Additional arches line the Colosseum's interior.  The slanted surfaces near the bottom of the photo as well as the piers stretching across the middle of the picture are what remains of the supports for spectator seats.

Some of the Colosseum's few preserved marble seats.

An overview of the Colosseum's interior.  The oval area which the seats enclose was covered with a wooden flooring.  Now that the floor no longer exists, we can see the maze of chambers and corridors that comprise the workspace below it.  It was in these chambers that animals were held and gladiators prepared for battle.

A shaft for an elevator operated by a clever system of pulleys to raise wild animals to a trap door in the floor of the Colosseum where they could be released.

Inside the Pantheon in Rome.  The building as it exists today was built from 120-124 CE.  The dome was the largest structure of its kind in the world until Filippo Brunelleschi (1377-1446) completed of the dome of Florence's Santa Maria Del Fiore in 1436.

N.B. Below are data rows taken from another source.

import Summits.HubbardSuperconductivity.HubbardSuperconductivity.Theorems.AnisotropyChordTransferFibre3FinXDEvalW

/-!
# Route `AnisotropyChord` / H0 rotor rung: FIN per-`L` row-D (KT-2a″) cell facts, `L = 16`, cells 68–69

Kernel facts `xdCellAny0 16 (49/50) la lb aD = true` (in-kernel point tables, zero data; `decide +kernel`) for the combined-cell
grid of `L = 16` (g5 design, 1–2.5 % cells); assembled in `…FinXDSixteen`.  Prover seat `hubbard-h0-rotor-p3` g7; helper for piece A =
stmt-HubbardSuperconductivity-23918 of rung 19089 (`--supports`, helper class).  WHAT THIS IS NOT: nothing here proves superconductivity in the
Hubbard model (rotor TARGET as worded stays FALSE, g15 verdict); kernel facts for ONE hypothesis of ONE conditional reduction.  No sorry.
-/

set_option linter.dupNamespace false
set_option autoImplicit false

namespace Summit.HubbardSuperconductivity.HubbardSuperconductivity.Theorems.AnisotropyChord.Transfer.Fibre3

namespace FinXD

/-- cell 68 of `L = 16` (`cert`). [folklore] -/
theorem xd16_68 : xdCellAny0 16 (49/50 : ℚ) 1158289813721285 1187247059064318 (2/25 : ℚ) = true := by (rw [← xdCellAnyW0_eq]; decide +kernel)

/-- cell 69 of `L = 16` (`cert`). [folklore] -/
theorem xd16_69 : xdCellAny0 16 (49/50 : ℚ) 1187247059064318 1216928235540926 (2/25 : ℚ) = true := by (rw [← xdCellAnyW0_eq]; decide +kernel)

end FinXD

end Summit.HubbardSuperconductivity.HubbardSuperconductivity.Theorems.AnisotropyChord.Transfer.Fibre3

The Pantheon's dome is 43 m high and 43 m in diameter.  Its thickness tapers in order to lighten the load that must be born by the walls.  At the center of the dome is an 8 m opening (oculus), a feature that adds to the spectator's experience of wonder at how the structure remains standing!

The Basilica of Maxentius at the Forum in Rome was built from 306-312 CE.  This arch is the centerpiece of three side-by-side arches, each 35 m high.  The spectacular colonnade constituted one of the long sides of a large rectangular building called a "basilica" [from the Greek word basilike, meaning a royal portico] used for business and judicial proceedings.  Today the word "basilica" is used to refer to large cathedrals because they were built on the same structural model.

Go to:
  • Books II, V and X of De Architectura (c. 27 BCE - 14 CE), by Marcus Vitruvius Pollio (fl. 1st century BCE)
  • On the Water Supply of Rome (c. 100 CE), by Sextus Julius Frontinus (c. 30-104 CE)
  • "The Dominion of Fancy" or Punch's Opera, published in London Labour and the London Poor (1851), by Henry Mayhew (1812-1887)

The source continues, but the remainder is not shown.